Nandakumar, Naresh; Manzoor, Komal; Agarwal, Shruti; Pillai, Jay J; Gujar, Sachin K; Sair, Haris I; Venkataraman, Archana.
Afiliação
  • Nandakumar N; Dept. of Electrical and Computer Engineering, Johns Hopkins University, USA.
  • Manzoor K; Dept. of Neuroradiology, Johns Hopkins School of Medicine, USA.
  • Agarwal S; Dept. of Neuroradiology, Johns Hopkins School of Medicine, USA.
  • Pillai JJ; Dept. of Neuroradiology, Johns Hopkins School of Medicine, USA.
  • Gujar SK; Dept. of Neuroradiology, Johns Hopkins School of Medicine, USA.
  • Sair HI; Dept. of Neuroradiology, Johns Hopkins School of Medicine, USA.
  • Venkataraman A; Dept. of Electrical and Computer Engineering, Johns Hopkins University, USA.
Inf Process Med Imaging ; 12729: 241-252, 2021 Jun.
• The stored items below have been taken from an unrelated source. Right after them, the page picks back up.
import Literature.Computability.Complexity.PlumbingBricks
import Literature.Computability.Complexity.CountingHierarchyPPoly
import Literature.Computability.Complexity.BPPErrorReduction
import Literature.Computability.Complexity.ApproximateCounting

/-!
# Glue `PseudorandomTwinsImplyTarget` (stmt-PneNP-2723), part 1: the coin-length-advice threshold test

Route PneNP/PhaseTwins, support item stmt-PneNP-2723
(`Summit.PneNP.PneNP.Theses.PhaseTwins.PseudorandomTwinsImplyTarget`). Clause (i) of the crux
`PseudorandomTwinsAbove` quantifies over INDEX-FREE probabilistic polynomial-time tests
`A : RandAlg (List Bool) Bool` whose coin budget `A.coinLen` is an arbitrary polynomially bounded
function of the input length. This file provides the one test the glue needs
(`AdviceTest.exists_adviceTest`): for a transducer `F ∈ FP` (the hypothetical FBPP approximator of
`¬X`), a padding polynomial `r`, a coin polynomial `M`, accuracy/confidence `kη, kδ` and an ADVICE
function `adv : ℕ → ℕ` bounded by a polynomial, there is a PPT test `A` with

  `Pr[A(x) = 1] = Pr_{u ∈ {0,1}^{M|x|}}[adv |x| < |F ⟨x, 1^{r|x|}, 1^{kη}, 1^{kδ}, u⟩|]`.

The test reads `x` and coins `w` with `|w| = M |x| + adv |x|`, runs `F` on the counting query
`⟨x, 1^{r|x|}, 1^{kη}, 1^{kδ}, w ↾ M|x|⟩` (`countQuery`) and accepts iff the raw answer is LONGER than
the number `adv |x| = |w ⇂ M|x||` of surplus coins (read in binary the answer is then
`≥ 2^{adv |x| - 1}`): a threshold test whose threshold octave is written into the coin budget. Its
run map is an `FP` string function assembled from the brick algebra (`polyFn`, `takeFn`, `dropFn`,
`fanoutFn`, `lenLeFn`, `notFn`; no machine is written), and the surplus coins only carry their
number (`uniformProb_take_add`, `uniformProb_congr`, `RandAlg.pr_eq_uniformProb` from the tree).

References: S. Arora, B. Barak, *Computational Complexity: A Modern Approach*, CUP 2009, §7.1
(random-tape machines), §6.3 (advice); S. Aaronson, A. Arkhipov, Theory of Computing 9 (2013),
Def. 2.4 (FBPP query format).
-/

set_option linter.dupNamespace false -- `Summit.PneNP.PneNP.…`: summit = sub-problem (D-0017)

namespace Summit.PneNP.PneNP.Theorems

open Literature.Computability.Complexity Literature.Computability.Complexity.Brick
  Literature.Computability.Complexity.Plumb Polynomial
open _root_.Computability

namespace AdviceTest

/-- The string function of the test: on `⟨x, w⟩`, the one-symbol verdict
`[|w ⇂ M|x|| < |F ⟨x, 1^{r|x|}, 1^{kη}, 1^{kδ}, w ↾ M|x|⟩|]`, is in `FP` for `F ∈ FP`. [folklore] -/
theorem testFn_mem_FP {F : List Bool → List Bool} (hF : F ∈ FP) (r M : Polynomial ℕ) (kη kδ : ℕ) :
    notFn (lenLeFn X ∘ fanoutFn (dropFn ∘ fanoutFn (polyFn M ∘ fstF) sndF)
      (F ∘ fanoutFn (fanoutFn fstF (fanoutFn (polyFn r ∘ fstF)
        (fun _ => boolPair (unaryEncodeNat kη) (unaryEncodeNat kδ))))
        (takeFn ∘ fanoutFn (polyFn M ∘ fstF) sndF))) ∈ FP :=
  notFn_mem_FP (comp_mem_FP (lenLeFn_mem_FP X) (fanoutFn_mem_FP
    (comp_mem_FP dropFn_mem_FP (fanoutFn_mem_FP (comp_mem_FP (polyFn_mem_FP M) fstF_mem_FP)
      sndF_mem_FP))
    (comp_mem_FP hF (fanoutFn_mem_FP (fanoutFn_mem_FP fstF_mem_FP (fanoutFn_mem_FP
      (comp_mem_FP (polyFn_mem_FP r) fstF_mem_FP) (const_mem_FP _)))
      (comp_mem_FP takeFn_mem_FP (fanoutFn_mem_FP (comp_mem_FP (polyFn_mem_FP M) fstF_mem_FP)
        sndF_mem_FP))))))

/-- Value of the string function of the test on a pair `⟨x, w⟩`. [folklore] -/
theorem testFn_boolPair (F : List Bool → List Bool) (r M : Polynomial ℕ) (kη kδ : ℕ)
    (x w : List Bool) :
    notFn (lenLeFn X ∘ fanoutFn (dropFn ∘ fanoutFn (polyFn M ∘ fstF) sndF)
      (F ∘ fanoutFn (fanoutFn fstF (fanoutFn (polyFn r ∘ fstF)
        (fun _ => boolPair (unaryEncodeNat kη) (unaryEncodeNat kδ))))
        (takeFn ∘ fanoutFn (polyFn M ∘ fstF) sndF))) (boolPair x w) =
      [decide ((w.drop (M.eval x.length)).length <
        (F (countQuery x (r.eval x.length) kη kδ (w.take (M.eval x.length)))).length)] := by
  have hq : (F ∘ fanoutFn (fanoutFn fstF (fanoutFn (polyFn r ∘ fstF)
        (fun _ => boolPair (unaryEncodeNat kη) (unaryEncodeNat kδ))))
        (takeFn ∘ fanoutFn (polyFn M ∘ fstF) sndF)) (boolPair x w) =
      F (countQuery x (r.eval x.length) kη kδ (w.take (M.eval x.length))) := by
    simp [countQuery, OracleCompose.unaryEncodeNat_eq_replicate]
  have hv : (dropFn ∘ fanoutFn (polyFn M ∘ fstF) sndF) (boolPair x w) = w.drop (M.eval x.length) := by
    simp
  have h1 : (lenLeFn X ∘ fanoutFn (dropFn ∘ fanoutFn (polyFn M ∘ fstF) sndF)
      (F ∘ fanoutFn (fanoutFn fstF (fanoutFn (polyFn r ∘ fstF)
        (fun _ => boolPair (unaryEncodeNat kη) (unaryEncodeNat kδ))))
        (takeFn ∘ fanoutFn (polyFn M ∘ fstF) sndF))) (boolPair x w) =
      [decide ((F (countQuery x (r.eval x.length) kη kδ (w.take (M.eval x.length)))).length ≤
        (w.drop (M.eval x.length)).length)] := by
    rw [Function.comp_apply, fanoutFn_apply, hq, hv, lenLeFn_boolPair, eval_X]
  rw [notFn_apply h1]
  by_cases hle : (F (countQuery x (r.eval x.length) kη kδ (w.take (M.eval x.length)))).length ≤
      (w.drop (M.eval x.length)).length
  · rw [decide_eq_true hle, decide_eq_false (not_lt.2 hle)]; rfl
  · rw [decide_eq_false hle, decide_eq_true (not_le.1 hle)]; rfl

/-- **The advice threshold test.** For `F ∈ FP`, polynomials `r`, `M`, parameters `kη`, `kδ` and a
polynomially bounded advice function `adv` (computable or not: `RandAlg.IsPolyTime` bounds `coinLen`
only polynomially) there is a PPT test whose acceptance probability on `x` is the probability, over
the `M|x|` coins `u` of `F`, that the raw answer of `F` on `⟨x, 1^{r|x|}, 1^{kη}, 1^{kδ}, u⟩` is longer
than `adv |x|`. The test: coin budget `M ℓ + adv ℓ`; cut the first `M|x|` coins `u` out of `w`, run
`F`, accept iff the answer has more symbols than there are surplus coins. [this work] -/
theorem exists_adviceTest {F : List Bool → List Bool} (hF : F ∈ FP) (r M : Polynomial ℕ)
    (kη kδ : ℕ) (adv : ℕ → ℕ) {B : Polynomial ℕ} (hadv : ∀ ℓ, adv ℓ ≤ B.eval ℓ) :
    ∃ A : RandAlg (List Bool) Bool, A.IsPolyTime (id : List Bool → List Bool) encodeBool ∧
      ∀ x : List Bool, A.pr id x {b | b = true} =
        uniformProb (M.eval x.length)
          {u | adv x.length < (F (countQuery x (r.eval x.length) kη kδ u)).length} := by
  refine ⟨RandAlg.mk (fun x w => decide ((w.drop (M.eval x.length)).length <
      (F (countQuery x (r.eval x.length) kη kδ (w.take (M.eval x.length)))).length))
      (fun ℓ => M.eval ℓ + adv ℓ), ⟨?_, M + B, fun ℓ => ?_⟩, fun x => ?_⟩
  · -- polynomial time: the run map is the string function `testFn`
    obtain ⟨p, T, hT⟩ := testFn_mem_FP hF r M kη kδ
    refine ⟨p, T, fun z => ?_⟩
    have h := hT (boolPair z.1 z.2)
    rw [testFn_boolPair F r M kη kδ] at h
    exact h
  · -- coin budget
    change M.eval ℓ + adv ℓ ≤ (M + B).eval ℓ
    rw [eval_add]
    exact Nat.add_le_add_left (hadv ℓ) _
  · -- acceptance probability: the surplus coins only carry their number
    rw [RandAlg.pr_eq_uniformProb]
    change uniformProb (M.eval x.length + adv x.length) _ = _
    rw [uniformProb_congr (E' := {y | y.take (M.eval x.length) ∈
        {u | adv x.length < (F (countQuery x (r.eval x.length) kη kδ u)).length}}) ?_]
    · exact uniformProb_take_add _ _ _
    · intro y hy
      have hd : (y.drop (M.eval x.length)).length = adv x.length := by
        rw [List.length_drop, hy]; omega
      simp only [Set.mem_setOf_eq, hd, decide_eq_true_eq]

end AdviceTest

end Summit.PneNP.PneNP.Theorems
import Literature.NumberTheory.DiophantineApproximation.DilogHermitePade
import Mathlib.Analysis.SpecificLimits.Basic
import HarnessLib

/-!
# The Hermite–Padé form at `x = 1/N` as `a_n Li₂(1/N) + b_n Li₁(1/N) + c_n`

Topic `Literature/NumberTheory/DiophantineApproximation`. For the type-I Hermite–Padé form
`S_n(x) = ∑_{t ≥ 1} R_n(t) x^t` of `DilogHermitePade.lean` (`DilogPade.form`), the partial fraction
expansion `R_n(t) = ∑_{i=0}^{n} (A_{n,i}/(t+i)² + B_{n,i}/(t+i))` of the kernel (proved in the
sibling file `DilogHermitePadePartialFractions.lean`; here it is the HYPOTHESIS `hPF`) turns
`S_n(1/N)` into `a_n L₂ + b_n L₁ + c_n`, where `L_s = ∑_{k ≥ 1} N^{-k}/k^s`
(`DilogPade.polylogSeries s (1/N)`; `L₁ = −log(1 − 1/N)`, `L₂ = Li₂(1/N)`) and
`a_n = formA n N ∈ ℤ`, `b_n = formB n N ∈ ℚ`, `c_n = formC n N ∈ ℚ`.

* `summable_pow_div_shift`, `summable_polylogSeries` — the series `∑_t x^{t+1}/(t+1+i)^s`
  converge for `0 ≤ x < 1` (comparison with the geometric series);
* `pow_mul_tsum_shift` — `x^i ∑_{t ≥ 0} x^{t+1}/(t+1+i)^s = L_s(x) − ∑_{k<i} x^{k+1}/(k+1)^s`;
* `form_eq_of_partialFractions` — `S_n(1/N) = a_n L₂(1/N) + b_n L₁(1/N) + c_n` for `N ≥ 2`.

The computation: `∑_{t ≥ 0} x^{t+1}/(t+1+i)^s = N^i (L_s − ∑_{k<i} x^{k+1}/(k+1)^s)` at `x = 1/N`
(reindex `k = t + i`, `x^i N^i = 1`), and in the finite remainder `N^i x^{k+1} = N^{i−1−k}`, so
the substitution `k ↦ i − 1 − k` produces the double sum defining `formC`.

References: S. David, N. Hirata-Kohno, M. Kawashima, *Can polylogarithms at algebraic points be
linearly independent?*, Moscow J. Comb. Number Th. 9 (2020), Thm 2.1 (the series identity behind
the Padé construction); M. Hata, *On the linear independence of the values of polylogarithmic
functions*, J. Math. Pures Appl. 69 (1990). Everything here is PROVED from Mathlib's `tsum` API;
no definitions, no named facts. The partial fractions themselves, the bounds `0 < S_n(1/N) ≤ N^{-2n}`
and the arithmetic of `a_n, b_n, c_n` are NOT here (sibling files).
-/

noncomputable section

open Finset

namespace Literature.NumberTheory.DiophantineApproximation

namespace DilogPade

/-- Summability of the shifted polylogarithm-type series `∑_t x^{t+1}/(t+1+i)^s` for
`0 ≤ x < 1`: its terms are nonnegative and at most `x^{t+1}` (the denominators are `≥ 1`),
so it is dominated by the geometric series. [folklore] -/
theorem summable_pow_div_shift (s i : ℕ) {x : ℝ} (hx : 0 ≤ x) (hx1 : x < 1) :
    Summable fun t : ℕ => x ^ (t + 1) / ((t : ℝ) + 1 + i) ^ s := by
  refine Summable.of_nonneg_of_le (fun t => by positivity) (fun t => ?_)
    ((summable_geometric_of_lt_one hx hx1).mul_left x)
  rw [← pow_succ']
  exact div_le_self (pow_nonneg hx _) (one_le_pow₀ (by norm_cast; omega))

/-- Summability of the polylogarithm-type series `∑_k x^{k+1}/(k+1)^s` (the series defining
`polylogSeries s x = L_s(x)`) for `0 ≤ x < 1`, by comparison with the geometric series.
[folklore] -/
theorem summable_polylogSeries (s : ℕ) {x : ℝ} (hx : 0 ≤ x) (hx1 : x < 1) :
    Summable fun k : ℕ => x ^ (k + 1) / ((k : ℝ) + 1) ^ s := by
  simpa using summable_pow_div_shift s 0 hx hx1

/-- The shifted polylogarithm series: for `0 ≤ x < 1` and `i, s ∈ ℕ`,
`x^i · ∑_{t ≥ 0} x^{t+1}/(t+1+i)^s = L_s(x) − ∑_{k<i} x^{k+1}/(k+1)^s`
(reindex `k = t + i` in `L_s(x) = ∑_{k ≥ 0} x^{k+1}/(k+1)^s`). [folklore] -/
theorem pow_mul_tsum_shift (s i : ℕ) {x : ℝ} (hx : 0 ≤ x) (hx1 : x < 1) :
    x ^ i * ∑' t : ℕ, x ^ (t + 1) / ((t : ℝ) + 1 + i) ^ s =
      polylogSeries s x - ∑ k ∈ Finset.range i, x ^ (k + 1) / ((k : ℝ) + 1) ^ s := by
  rw [polylogSeries, ← (summable_polylogSeries s hx hx1).sum_add_tsum_nat_add i,
    add_sub_cancel_left, ← tsum_mul_left]
  refine tsum_congr fun t => ?_
  push_cast
  ring

/-- **The Hermite–Padé form at `x = 1/N`** (David–Hirata-Kohno–Kawashima 2020, the computation
behind Thm 2.1; Hata 1990). If the kernel has the partial fraction expansion
`R_n(t+1) = ∑_{i=0}^{n} (A_{n,i}/(t+1+i)² + B_{n,i}/(t+1+i))` at the integers `t ≥ 0`, then for
every integer `N ≥ 2`
`S_n(1/N) = a_n · L₂(1/N) + b_n · L₁(1/N) + c_n`
with `a_n = formA n N = ∑_i A_{n,i} N^i`, `b_n = formB n N = ∑_i B_{n,i} N^i`,
`c_n = formC n N = −∑_i ∑_{k<i} N^k (A_{n,i}/(i−k)² + B_{n,i}/(i−k))` and `L_s = polylogSeries s`.
[cite: DavidHirataKohnoKawashima2020, Thm 2.1] -/
theorem form_eq_of_partialFractions {n N : ℕ} (hN : 2 ≤ N)
    (hPF : ∀ t : ℕ, kernel n ((t : ℝ) + 1) =
      ∑ i ∈ Finset.range (n + 1),
        ((coefA n i : ℝ) / ((t : ℝ) + 1 + i) ^ 2 + ((coefB n i : ℚ) : ℝ) / ((t : ℝ) + 1 + i))) :
    form n (1 / (N : ℝ)) =
      (formA n N : ℝ) * polylogSeries 2 (1 / (N : ℝ)) +
        ((formB n N : ℚ) : ℝ) * polylogSeries 1 (1 / (N : ℝ)) + ((formC n N : ℚ) : ℝ) := by
  have hNpos : (0 : ℝ) < N := Nat.cast_pos.mpr (by omega)
  have hN0 : (N : ℝ) ≠ 0 := hNpos.ne'
  set x : ℝ := 1 / (N : ℝ) with hx
  have hx0 : 0 ≤ x := by positivity
  have hx1 : x < 1 := by
    rw [hx, div_lt_one hNpos]
    exact_mod_cast (by omega : 1 < N)
  have hNx : ∀ j : ℕ, (N : ℝ) ^ j * x ^ j = 1 := fun j => by
    rw [← mul_pow, hx, mul_one_div_cancel hN0, one_pow]
  -- summability of the shifted series and the shift identity solved for the shifted series
  have hS : ∀ s i : ℕ, Summable fun t : ℕ => x ^ (t + 1) / ((t : ℝ) + 1 + i) ^ s :=
    fun s i => summable_pow_div_shift s i hx0 hx1
  have hg : ∀ s i : ℕ, ∑' t : ℕ, x ^ (t + 1) / ((t : ℝ) + 1 + i) ^ s =
      (N : ℝ) ^ i * (polylogSeries s x - ∑ k ∈ range i, x ^ (k + 1) / ((k : ℝ) + 1) ^ s) := by
    intro s i
    rw [← pow_mul_tsum_shift s i hx0 hx1, ← mul_assoc, hNx, one_mul]
  -- Step 1: expand the kernel by `hPF` and exchange the `tsum` with the finite sum over `i`.
  have h1 : form n x = ∑ i ∈ range (n + 1),
      ((coefA n i : ℝ) * ∑' t : ℕ, x ^ (t + 1) / ((t : ℝ) + 1 + i) ^ 2 +
        ((coefB n i : ℚ) : ℝ) * ∑' t : ℕ, x ^ (t + 1) / ((t : ℝ) + 1 + i) ^ 1) := by
    have hterm : ∀ t : ℕ, kernel n ((t : ℝ) + 1) * x ^ (t + 1) =
        ∑ i ∈ range (n + 1), ((coefA n i : ℝ) * (x ^ (t + 1) / ((t : ℝ) + 1 + i) ^ 2) +
          ((coefB n i : ℚ) : ℝ) * (x ^ (t + 1) / ((t : ℝ) + 1 + i) ^ 1)) := by
      intro t
      rw [hPF t, Finset.sum_mul]
      refine Finset.sum_congr rfl fun i _ => ?_
      rw [pow_one]
      ring
    rw [form, tsum_congr hterm, Summable.tsum_finsetSum fun i _ =>
      ((hS 2 i).mul_left (coefA n i : ℝ)).add ((hS 1 i).mul_left ((coefB n i : ℚ) : ℝ))]
    refine Finset.sum_congr rfl fun i _ => ?_
    rw [((hS 2 i).mul_left (coefA n i : ℝ)).tsum_add ((hS 1 i).mul_left ((coefB n i : ℚ) : ℝ)),
      tsum_mul_left, tsum_mul_left]
  -- Step 2: insert the shift identity and reflect the finite remainders (`k ↦ i - 1 - k`).
  have key : ∀ i ∈ range (n + 1),
      (coefA n i : ℝ) * ((N : ℝ) ^ i *
          (polylogSeries 2 x - ∑ k ∈ range i, x ^ (k + 1) / ((k : ℝ) + 1) ^ 2)) +
        ((coefB n i : ℚ) : ℝ) * ((N : ℝ) ^ i *
          (polylogSeries 1 x - ∑ k ∈ range i, x ^ (k + 1) / ((k : ℝ) + 1) ^ 1)) =
      (coefA n i : ℝ) * (N : ℝ) ^ i * polylogSeries 2 x +
        ((coefB n i : ℚ) : ℝ) * (N : ℝ) ^ i * polylogSeries 1 x -
        ∑ k ∈ range i, (N : ℝ) ^ k *
          ((coefA n i : ℝ) / ((i : ℝ) - k) ^ 2 + ((coefB n i : ℚ) : ℝ) / ((i : ℝ) - k)) := by
    intro i _
    have hQ : (N : ℝ) ^ i * ((coefA n i : ℝ) * ∑ k ∈ range i, x ^ (k + 1) / ((k : ℝ) + 1) ^ 2 +
        ((coefB n i : ℚ) : ℝ) * ∑ k ∈ range i, x ^ (k + 1) / ((k : ℝ) + 1) ^ 1) =
        ∑ k ∈ range i, (N : ℝ) ^ k *
          ((coefA n i : ℝ) / ((i : ℝ) - k) ^ 2 + ((coefB n i : ℚ) : ℝ) / ((i : ℝ) - k)) := by
      rw [Finset.mul_sum, Finset.mul_sum, ← Finset.sum_add_distrib, Finset.mul_sum,
        ← Finset.sum_range_reflect _ i]
      refine Finset.sum_congr rfl fun j hj => ?_
      obtain ⟨d, rfl⟩ : ∃ d, i = j + 1 + d :=
        ⟨i - (j + 1), by have := Finset.mem_range.mp hj; omega⟩
      have hcast : ((j + 1 + d : ℕ) : ℝ) - j = (d : ℝ) + 1 := by
        push_cast
        ring
      have hpow : (N : ℝ) ^ (j + 1 + d) * x ^ (d + 1) = (N : ℝ) ^ j := by
        rw [show j + 1 + d = j + (d + 1) by omega, pow_add, mul_assoc, hNx, mul_one]
      rw [show j + 1 + d - 1 - j = d by omega, hcast, ← hpow]
      ring
    linear_combination -hQ
  rw [h1]
  simp_rw [hg]
  rw [Finset.sum_congr rfl key, Finset.sum_sub_distrib, Finset.sum_add_distrib,
    ← Finset.sum_mul, ← Finset.sum_mul]
  -- Step 3: identify the three coefficients.
  have hA : ((formA n N : ℤ) : ℝ) = ∑ i ∈ range (n + 1), (coefA n i : ℝ) * (N : ℝ) ^ i := by
    push_cast [formA]
    rfl
  have hB : ((formB n N : ℚ) : ℝ) = ∑ i ∈ range (n + 1), ((coefB n i : ℚ) : ℝ) * (N : ℝ) ^ i := by
    push_cast [formB]
    rfl
  have hC : ((formC n N : ℚ) : ℝ) = -∑ i ∈ range (n + 1), ∑ k ∈ range i, (N : ℝ) ^ k *
      ((coefA n i : ℝ) / ((i : ℝ) - k) ^ 2 + ((coefB n i : ℚ) : ℝ) / ((i : ℝ) - k)) := by
    push_cast [formC]
    rfl
  rw [hA, hB, hC]
  ring

end DilogPade

end Literature.NumberTheory.DiophantineApproximation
Article em En | MEDLINE | ID: mdl-35706778
ABSTRACT
We present a deep neural network architecture that combines multi-scale spatial attention with temporal attention to simultaneously localize the language and motor areas of the eloquent cortex from dynamic functional connectivity data. Our multi-scale spatial attention operates on graph-based features extracted from the connectivity matrices, thus honing in on the inter-regional interactions that collectively define the eloquent cortex. At the same time, our temporal attention model selects the intervals during which these interactions are most pronounced. The final stage of our model employs multi-task learning to differentiate between the eloquent subsystems. Our training strategy enables us to handle missing eloquent class labels by freezing the weights in those branches while updating the rest of the network weights. We evaluate our method on resting-state fMRI data from one synthetic dataset and one in-house brain tumor dataset while using task fMRI activations as ground-truth labels for the eloquent cortex. Our model achieves higher localization accuracies than conventional deep learning approaches. It also produces interpretable spatial and temporal attention features which can provide further insights for presurgical planning. Thus, our model shows translational promise for improving the safety of brain tumor resections.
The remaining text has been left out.